2. Generate witness input from canonical L1, L2, and beacon RPCs.
3. Prove the range program with SP1.
4. For Groth16 requests, aggregate the completed range proof into an onchain-verifiable SNARK.
5. Persist proof request and backend session state so work can recover across process restarts.
6. Expose proof status and receipt retrieval over gRPC.
7. Encode receipts in the format expected by challengers, proposers, and ZKVerifier.

The ZK prover never decides whether a game is valid. Proposers and challengers pick the range, recompute canonical roots themselves, and recheck game state before submitting proof material onchain.

Proving service API

The proving service exposes:

ProveBlock(ProveBlockRequest) -> ProveBlockResponse
GetProof(GetProofRequest) -> GetProofResponse

ProveBlock enqueues a proof request and returns a session_id. GetProof returns the current status and, once complete, the requested receipt bytes.

ProveBlock request

ProveBlockRequest carries:

Field	Meaning
start_block_number	L2 block whose output root is the trusted starting state for the range.
number_of_blocks_to_prove	Number of L2 blocks to prove after start_block_number.
sequence_window	Optional L1 block lookahead used when deriving an L1 head for witness generation.
proof_type	PROOF_TYPE_COMPRESSED or PROOF_TYPE_SNARK_GROTH16.
session_id	Optional caller-supplied UUID used for idempotent requests.
prover_address	L1 address committed into the Groth16 journal so a proof cannot be replayed by another sender. Required for Groth16.
l1_head	Optional 32-byte hex L1 block hash used for witness generation.

A caller that supplies the same session_id twice receives the existing session in response. Challengers exploit this by deriving the UUID deterministically from (game address, invalid checkpoint index) so retries across process restarts are safe.

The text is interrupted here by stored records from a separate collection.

/-!
# Smith normal form over valuation rings; the Cartan decomposition
# `GL_n(K) = SL_n(O) · T(K) · SL_n(O)`

Topic `LinearAlgebra/Matrix`; theorems only. Let `O` be a valuation ring (an integral domain in
which divisibility is a total preorder, Mathlib's `ValuationRing`). Then every square matrix over
`O` is equivalent to a diagonal one:

* `exists_isUnit_mul_diagonal_mul` — for `M : Matrix n n O` there are `P, Q` with unit
  determinants and `d` with `M = P * diagonal d * Q` (Kaplansky 1949: valuation rings are
  elementary divisor rings; here without the divisibility chain `d₁ ∣ d₂ ∣ ⋯`, which we do not
  need).
* `exists_sl_mul_diagonal_mul_sl` — the same with `det P = det Q = 1` (the unit determinants are
  pushed into the diagonal; `n` nonempty).
* `ValuationSubring.exists_sl_mul_diagonal_mul_sl` — for a valuation subring `O` of a field `K` and
  any `γ : Matrix n n K`: `γ = P · diagonal d · Q` with `P, Q ∈ SL_n(O)` and `d : n → K` — the
  Cartan (or Iwahori–Bruhat `KAK`) decomposition of `GL_n` over a valued field, the input of the
  valuative proof of the Hilbert–Mumford criterion (Mumford, GIT, Ch. 2 §1; Kempf 1978).

Proof: Gaussian elimination with full pivoting, the pivot being an entry of MINIMAL valuation
(one dividing all other entries, `exists_dvd_forall`), moved to the last row and column by
permutations; one block step (`fromBlocks_elim`) clears the last row and column by unitriangular
block matrices, and induction on the size finishes (`exists_isUnit_mul_diagonal_mul_fin`); general
finite index types by transport along `Fintype.equivFin`. For matrices over the fraction field one
first clears denominators by the product of the inverses of the non-integral entries.

## References

* I. Kaplansky, *Elementary divisors and modules*, Trans. AMS 66 (1949) 464–491 (valuation
  rings are elementary divisor rings); the folklore form proved here keeps no divisibility chain.
* D. Mumford, J. Fogarty, F. Kirwan, *Geometric Invariant Theory*, Ch. 2 §1 (Iwahori's theorem
  `G(K) = G(O)·T(K)·G(O)` in the proof of Thm. 2.1).
-/

open Matrix

namespace Literature.LinearAlgebra.Matrix

/-! ### A minimal element for divisibility in a valuation ring -/

/-- In a ring with total divisibility (`PreValuationRing`), a nonempty finite family has a member
dividing all the others. [folklore] -/
theorem exists_dvd_forall {O : Type*} [CommRing O] [PreValuationRing O] {ι : Type*}
    (s : Finset ι) (hs : s.Nonempty) (f : ι → O) : ∃ i₀ ∈ s, ∀ i ∈ s, f i₀ ∣ f i := by
  classical
  induction s using Finset.induction_on with
  | empty => exact absurd hs Finset.not_nonempty_empty
  | insert a s ha ih =>
    rcases s.eq_empty_or_nonempty with rfl | hne
    · exact ⟨a, Finset.mem_insert_self a _, fun i hi => by
        rw [Finset.mem_insert] at hi
        rcases hi with rfl | hi
        · exact dvd_rfl
        · exact absurd hi (Finset.notMem_empty i)⟩
    obtain ⟨i₀, hi₀, h⟩ := ih hne
    rcases ValuationRing.dvd_total (f a) (f i₀) with hd | hd
    · refine ⟨a, Finset.mem_insert_self a s, fun i hi => ?_⟩
      rw [Finset.mem_insert] at hi
      rcases hi with rfl | hi
      · exact dvd_rfl
      · exact hd.trans (h i hi)
    · refine ⟨i₀, Finset.mem_insert_of_mem hi₀, fun i hi => ?_⟩
      rw [Finset.mem_insert] at hi
      rcases hi with rfl | hi
      · exact hd
      · exact h i hi

/-! ### One step of elimination, in block form -/

section Block

variable {R : Type*} [CommRing R] {m u : Type*} [Fintype m] [DecidableEq m] [Fintype u]
  [DecidableEq u]

/-- **Block elimination.** If the off-diagonal blocks are multiples of the corner block `d`,
`b = b' d` and `c = d c'`, then unitriangular block matrices clear them:
`[1 -b'; 0 1] · [A, b' d; d c', d] · [1 0; -c' 1] = [A - b' d c', 0; 0, d]`. [folklore] -/
theorem fromBlocks_elim (A : Matrix m m R) (b' : Matrix m u R) (c' : Matrix u m R)
    (d : Matrix u u R) :
    fromBlocks 1 (-b') 0 1 * fromBlocks A (b' * d) (d * c') d * fromBlocks 1 0 (-c') 1 =
      fromBlocks (A - b' * (d * c')) 0 0 d := by
  rw [fromBlocks_multiply, fromBlocks_multiply]
  congr 1
  · simp only [Matrix.one_mul, Matrix.mul_one, Matrix.neg_mul, add_neg_cancel, Matrix.zero_mul,
      add_zero, sub_eq_add_neg]
  · simp
  · simp
  · simp

/-- The unitriangular block matrices are inverse to each other (upper). [folklore] -/
theorem fromBlocks_one_neg_mul (b' : Matrix m u R) :
    fromBlocks (1 : Matrix m m R) b' 0 (1 : Matrix u u R) * fromBlocks 1 (-b') 0 1 = 1 := by
  rw [fromBlocks_multiply, ← fromBlocks_one]
  congr 1 <;> simp

/-- The unitriangular block matrices are inverse to each other (lower). [folklore] -/
theorem fromBlocks_neg_one_mul (c' : Matrix u m R) :
    fromBlocks (1 : Matrix m m R) 0 (-c') (1 : Matrix u u R) * fromBlocks 1 0 c' 1 = 1 := by
  rw [fromBlocks_multiply, ← fromBlocks_one]
  congr 1 <;> simp

/-- Solving the elimination identity for the middle factor:
`[A, b'd; dc', d] = [1 b'; 0 1] · [A - b'dc', 0; 0, d] · [1 0; c' 1]`. [folklore] -/
theorem fromBlocks_eq_mul_elim_mul (A : Matrix m m R) (b' : Matrix m u R) (c' : Matrix u m R)
    (d : Matrix u u R) :
    fromBlocks A (b' * d) (d * c') d =
      fromBlocks 1 b' 0 1 * fromBlocks (A - b' * (d * c')) 0 0 d * fromBlocks 1 0 c' 1 := by
  rw [← fromBlocks_elim A b' c' d]
  have h1 := fromBlocks_one_neg_mul (R := R) b'
  have h2 := fromBlocks_neg_one_mul (R := R) c'
  calc fromBlocks A (b' * d) (d * c') d
      = (fromBlocks 1 b' 0 1 * fromBlocks 1 (-b') 0 1) * fromBlocks A (b' * d) (d * c') d *
          (fromBlocks 1 0 (-c') 1 * fromBlocks 1 0 c' 1) := by rw [h1, h2, Matrix.one_mul, Matrix.mul_one]
    _ = fromBlocks 1 b' 0 1 * (fromBlocks 1 (-b') 0 1 * fromBlocks A (b' * d) (d * c') d *
          fromBlocks 1 0 (-c') 1) * fromBlocks 1 0 c' 1 := by
        simp only [Matrix.mul_assoc]

omit [DecidableEq m] in
/-- A block-diagonal matrix with factored corner: `[P e Q, 0; 0, d] = [P 0; 0 1]·[e 0; 0 d]·[Q 0; 0 1]`.
[folklore] -/
theorem fromBlocks_mul_zero_zero (P E Q : Matrix m m R) (d : Matrix u u R) :
    fromBlocks (P * E * Q) 0 0 d = fromBlocks P 0 0 1 * fromBlocks E 0 0 d * fromBlocks Q 0 0 1 := by
  rw [fromBlocks_multiply, fromBlocks_multiply]
  congr 1 <;> simp

end Block

/-! ### Diagonal reduction over a valuation ring -/

section Smith

variable {O : Type*} [CommRing O] [IsDomain O] [ValuationRing O]

/-- **Smith normal form over a valuation ring, on `Fin r`** (induction on `r`): every
`M : Matrix (Fin r) (Fin r) O` is `P · diagonal d · Q` with `det P`, `det Q` units. [folklore] -/
theorem exists_isUnit_mul_diagonal_mul_fin :
    ∀ (r : ℕ) (M : Matrix (Fin r) (Fin r) O), ∃ (P Q : Matrix (Fin r) (Fin r) O) (d : Fin r → O),
      IsUnit P.det ∧ IsUnit Q.det ∧ M = P * diagonal d * Q := by
  intro r
  induction r with
  | zero =>
    intro M
    exact ⟨1, 1, fun _ => 0, by simp, by simp, Subsingleton.elim _ _⟩
  | succ r ih =>
    intro M
    classical
    -- a pivot dividing every entry
    obtain ⟨⟨i₀, j₀⟩, -, hdiv⟩ := exists_dvd_forall (Finset.univ : Finset (Fin (r + 1) × Fin (r + 1)))
      Finset.univ_nonempty (fun ij => M ij.1 ij.2)
    have hdvd : ∀ i j, M i₀ j₀ ∣ M i j := fun i j => hdiv (i, j) (Finset.mem_univ _)
    -- move it to the last row and column
    set σ : Equiv.Perm (Fin (r + 1)) := Equiv.swap i₀ (Fin.last r) with hσ
    set τ : Equiv.Perm (Fin (r + 1)) := Equiv.swap j₀ (Fin.last r) with hτ
    set E : Fin r ⊕ Fin 1 ≃ Fin (r + 1) := finSumFinEquiv with hE
    set M₂ : Matrix (Fin r ⊕ Fin 1) (Fin r ⊕ Fin 1) O := (M.submatrix σ τ).submatrix E E with hM₂
    have hElast : E (Sum.inr 0) = Fin.last r := by
      rw [hE, finSumFinEquiv_apply_right]
      ext
      simp
    have hM₂entry : ∀ x y, M i₀ j₀ ∣ M₂ x y := fun x y => hdvd _ _
    have hpiv : M₂ (Sum.inr 0) (Sum.inr 0) = M i₀ j₀ := by
      simp [hM₂, hElast, hσ, hτ, Equiv.swap_apply_right]
    -- the blocks and the quotients
    set A := M₂.toBlocks₁₁ with hA
    set p : O := M i₀ j₀ with hp
    choose β hβ using fun i : Fin r => hM₂entry (Sum.inl i) (Sum.inr 0)
    choose γ hγ using fun j : Fin r => hM₂entry (Sum.inr 0) (Sum.inl j)
    set b' : Matrix (Fin r) (Fin 1) O := Matrix.of fun i _ => β i with hb'
    set c' : Matrix (Fin 1) (Fin r) O := Matrix.of fun _ j => γ j with hc'
    set dd : Matrix (Fin 1) (Fin 1) O := Matrix.of fun _ _ => p with hdd
    have hM₂blocks : M₂ = fromBlocks A (b' * dd) (dd * c') dd := by
      rw [← fromBlocks_toBlocks M₂]
      congr 1
      · ext i k
        have hk : k = 0 := Subsingleton.elim _ _
        subst hk
        rw [Matrix.mul_apply, Fintype.sum_unique]
        simp only [toBlocks₁₂, of_apply, hb', hdd]
        rw [hβ i, hp, mul_comm]
      · ext k j
        have hk : k = 0 := Subsingleton.elim _ _
        subst hk
        rw [Matrix.mul_apply, Fintype.sum_unique]
        simp only [toBlocks₂₁, of_apply, hc', hdd]
        rw [hγ j, hp]
      · ext k k'
        have hk : k = 0 := Subsingleton.elim _ _
        have hk' : k' = 0 := Subsingleton.elim _ _
        subst hk; subst hk'
        simp only [toBlocks₂₂, of_apply, hdd]
        rw [hpiv]
    -- induction on the top-left block after elimination
    obtain ⟨P', Q', e, hP', hQ', hA'⟩ := ih (A - b' * (dd * c'))
    -- assemble over `Fin r ⊕ Fin 1`
    set P₂ : Matrix (Fin r ⊕ Fin 1) (Fin r ⊕ Fin 1) O := fromBlocks 1 b' 0 1 * fromBlocks P' 0 0 1
      with hP₂
    set Q₂ : Matrix (Fin r ⊕ Fin 1) (Fin r ⊕ Fin 1) O := fromBlocks Q' 0 0 1 * fromBlocks 1 0 c' 1
      with hQ₂
    set d₂ : Fin r ⊕ Fin 1 → O := Sum.elim e fun _ => p with hd₂
    have hM₂eq : M₂ = P₂ * diagonal d₂ * Q₂ := by
      rw [hM₂blocks, fromBlocks_eq_mul_elim_mul, hA', fromBlocks_mul_zero_zero, hP₂, hQ₂, hd₂,
        ← fromBlocks_diagonal]
      have : dd = diagonal fun _ : Fin 1 => p := by
        ext k k'
        have hk : k = 0 := Subsingleton.elim _ _
        have hk' : k' = 0 := Subsingleton.elim _ _
        subst hk; subst hk'
        simp [hdd]
      rw [this]
      simp only [Matrix.mul_assoc]
    have hP₂u : IsUnit P₂.det := by
      rw [hP₂, det_mul, det_fromBlocks_zero₂₁, det_fromBlocks_zero₂₁]
      simp [hP']
    have hQ₂u : IsUnit Q₂.det := by
      rw [hQ₂, det_mul, det_fromBlocks_zero₂₁, det_fromBlocks_zero₁₂]
      simp [hQ']
    -- transport back to `Fin (r + 1)`
    have hM₁ : M.submatrix σ τ = P₂.submatrix E.symm E.symm * diagonal (d₂ ∘ E.symm) *
        Q₂.submatrix E.symm E.symm := by
      have : M.submatrix σ τ = M₂.submatrix E.symm E.symm := by
        rw [hM₂, submatrix_submatrix]
        simp
      rw [this, hM₂eq, ← submatrix_mul_equiv _ _ _ E.symm, ← submatrix_mul_equiv _ _ _ E.symm,
        submatrix_diagonal_equiv]
    have hM : M = (P₂.submatrix E.symm E.symm).submatrix σ.symm id * diagonal (d₂ ∘ E.symm) *
        (Q₂.submatrix E.symm E.symm).submatrix id τ.symm := by
      have : M = (M.submatrix σ τ).submatrix σ.symm τ.symm := by
        rw [submatrix_submatrix]
        simp
      rw [this, hM₁, submatrix_mul _ _ _ (id : Fin (r + 1) → Fin (r + 1)) _ Function.bijective_id,
        submatrix_mul _ _ _ (id : Fin (r + 1) → Fin (r + 1)) _ Function.bijective_id, submatrix_id_id]
    refine ⟨_, _, _, ?_, ?_, hM⟩
    · rw [det_permute, det_submatrix_equiv_self]
      exact ((Equiv.Perm.sign σ.symm).isUnit.map (Int.castRingHom O)).mul hP₂u
    · rw [det_permute', det_submatrix_equiv_self]
      exact ((Equiv.Perm.sign τ.symm).isUnit.map (Int.castRingHom O)).mul hQ₂u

Pass l1_head when the proof journal must match an L1 head already committed onchain — dispute proofs against an existing game, for example. With l1_head omitted, the service picks one from the L2 block’s L1 origin plus the request or service sequence window, which is the right behavior for fresh proposals where the caller has not yet committed to an L1 head.

For PROOF_TYPE_SNARK_GROTH16 the prover_address is mandatory: the aggregation program embeds it into the journal digest and AggregateVerifier re-checks the same digest, so a Groth16 receipt is bound to the L1 sender that requested it.

Proof types

Two proof types are supported:

Proof type	Backend sessions	Result
PROOF_TYPE_COMPRESSED	STARK	A compressed SP1 range proof.
PROOF_TYPE_SNARK_GROTH16	STARK, SNARK	A range proof plus a Groth16 aggregation proof suitable for onchain use.

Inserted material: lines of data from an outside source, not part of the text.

/-- **Region determination.** For `|x| < 1`, `|k| < |h|`, `λ > 2`, there is ONE region `D_i`
containing `(x + th, y + tk)` for all small `t > 0`. [cite: Burkholder1991, §8, proof of (8.10) (finiteness of `K`)] -/
theorem eventually_mem_region (lam : ℝ) {x y h k : E} (hx : ‖x‖ < 1) (hhk : ‖k‖ < ‖h‖) :
    ∃ r : Region, ∀ᶠ s in 𝓝[>] (0:ℝ), r.mem lam ‖x + s • h‖ ‖y + s • k‖ := by
  have hne : ‖k‖ ≠ ‖h‖ := hhk.ne
  have hh0 : h ≠ 0 := ne_zero_of_norm_lt hhk
  -- `|x + th| < 1` for small `t`
  have hA1 : ∀ᶠ s in 𝓝[>] (0:ℝ), ‖x + s • h‖ < 1 := by
    have hc : Continuous fun σ : ℝ => ‖x + σ • h‖ := by fun_prop
    have ht : Tendsto (fun σ : ℝ => ‖x + σ • h‖) (𝓝 0) (𝓝 ‖x + (0:ℝ) • h‖) := hc.tendsto 0
    simp only [zero_smul, add_zero] at ht
    exact (ht.eventually (gt_mem_nhds hx)).filter_mono nhdsWithin_le_nhds
  -- `|x + th| ≠ 0` for small `t > 0`
  have hA0 : ∀ᶠ s in 𝓝[>] (0:ℝ), ‖x + s • h‖ ≠ 0 := by
    have := eventually_quadratic_ne_zero (‖x‖ ^ 2) (2 * ⟪x, h⟫_ℝ) (‖h‖ ^ 2)
      (pow_ne_zero 2 (norm_ne_zero_iff.2 hh0))
    filter_upwards [this] with s hs
    intro h0
    apply hs
    have e := norm_add_smul_sq x h s
    rw [h0] at e
    linear_combination -e
  -- the four boundary functions do not vanish for small `t > 0`
  have hq1 := eventually_boundary_quartic_ne x y h k hne 1
  have hq2 := eventually_boundary_quartic_ne x y h k hne (lam - 1)
  have he1 : ∀ᶠ s in 𝓝[>] (0:ℝ), ‖x + s • h‖ + ‖y + s • k‖ - 1 ≠ 0 := by
    filter_upwards [hq1] with s hs
    intro h0
    apply hs
    have hB : ‖y + s • k‖ = 1 - ‖x + s • h‖ := by linarith
    rw [hB]; ring
  have he2 : ∀ᶠ s in 𝓝[>] (0:ℝ), ‖x + s • h‖ + ‖y + s • k‖ - (lam - 1) ≠ 0 := by
    filter_upwards [hq2] with s hs
    intro h0
    apply hs
    have hB : ‖y + s • k‖ = (lam - 1) - ‖x + s • h‖ := by linarith
    rw [hB]; ring
  have he3 : ∀ᶠ s in 𝓝[>] (0:ℝ), ‖y + s • k‖ - ‖x + s • h‖ - (lam - 1) ≠ 0 := by
    filter_upwards [hq2] with s hs
    intro h0
    apply hs
    have hB : ‖y + s • k‖ = (lam - 1) + ‖x + s • h‖ := by linarith
    rw [hB]; ring
  have he4 : ∀ᶠ s in 𝓝[>] (0:ℝ), ‖y + s • k‖ ^ 2 - ‖x + s • h‖ ^ 2 - (lam ^ 2 - 1) ≠ 0 := by
    have hc2 : ‖k‖ ^ 2 - ‖h‖ ^ 2 ≠ 0 := by
      intro h0
      apply hne
      exact (pow_left_inj₀ (norm_nonneg k) (norm_nonneg h) two_ne_zero).1 (by linarith)
    have := eventually_quadratic_ne_zero (‖y‖ ^ 2 - ‖x‖ ^ 2 - (lam ^ 2 - 1))
      (2 * ⟪y, k⟫_ℝ - 2 * ⟪x, h⟫_ℝ) (‖k‖ ^ 2 - ‖h‖ ^ 2) hc2
    filter_upwards [this] with s hs
    rw [norm_add_smul_sq, norm_add_smul_sq]
    intro h0
    apply hs
    linear_combination h0
  -- constant signs, and the cascade
  rcases eventually_pos_or_neg (by fun_prop) he4 with h4 | h4
  · refine ⟨.D4, ?_⟩
    filter_upwards [h4, hA1] with s hs hs1
    exact ⟨by linarith, hs1⟩
  rcases eventually_pos_or_neg (by fun_prop) he3 with h3 | h3
  · refine ⟨.D3, ?_⟩
    filter_upwards [h3, h4, hA1] with s hs hs4 hs1
    exact ⟨by linarith, by linarith, hs1⟩
  rcases eventually_pos_or_neg (by fun_prop) he2 with h2 | h2
  · refine ⟨.D2, ?_⟩
    filter_upwards [h2, h3, hA1] with s hs hs3 hs1
    exact ⟨by linarith, by linarith, hs1⟩
  rcases eventually_pos_or_neg (by fun_prop) he1 with h1 | h1
  · refine ⟨.D1, ?_⟩
    filter_upwards [h1, h2, hA0, hA1] with s hs hs2 hs0 hs1
    exact ⟨by linarith, by linarith, lt_of_le_of_ne (norm_nonneg _) (Ne.symm hs0), hs1⟩
  · refine ⟨.D0, ?_⟩
    filter_upwards [h1, hA1] with s hs hs1
    exact ⟨by linarith, hs1⟩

A PROOF_TYPE_SNARK_GROTH16 request runs in two stages: the range program is submitted as a compressed STARK session, and once that session lands the aggregation program is submitted as a Groth16 SNARK session.

Request lifecycle

Each proof request starts in CREATED once the request and its outbox entry are durably stored. A worker claims the outbox task and the request moves to PENDING while it prepares and submits backend work. The state advances to RUNNING as soon as at least one backend session exists. The terminal states are SUCCEEDED — every session required by the proof type completed and the receipt bytes are stored — or FAILED, set when validation, witness generation, backend submission, backend execution, receipt download, or retry recovery gives up.

Backend sessions advance through RUNNING, COMPLETED, or FAILED independently of the proof request itself. A compressed request lands when its STARK session lands. A Groth16 request lands only after both STARK and SNARK sessions complete. Any failed session fails the parent request.

Receipt retrieval

GetProofRequest carries:

Field	Meaning
session_id	UUID returned by ProveBlock.
receipt_type	Optional receipt selector. Defaults to RECEIPT_TYPE_STARK.

Receipt selectors:

Receipt type	Response bytes
RECEIPT_TYPE_STARK	Serialized SP1 proof-with-public-values for the range proof.
RECEIPT_TYPE_SNARK	Serialized SP1 proof-with-public-values for the aggregation proof.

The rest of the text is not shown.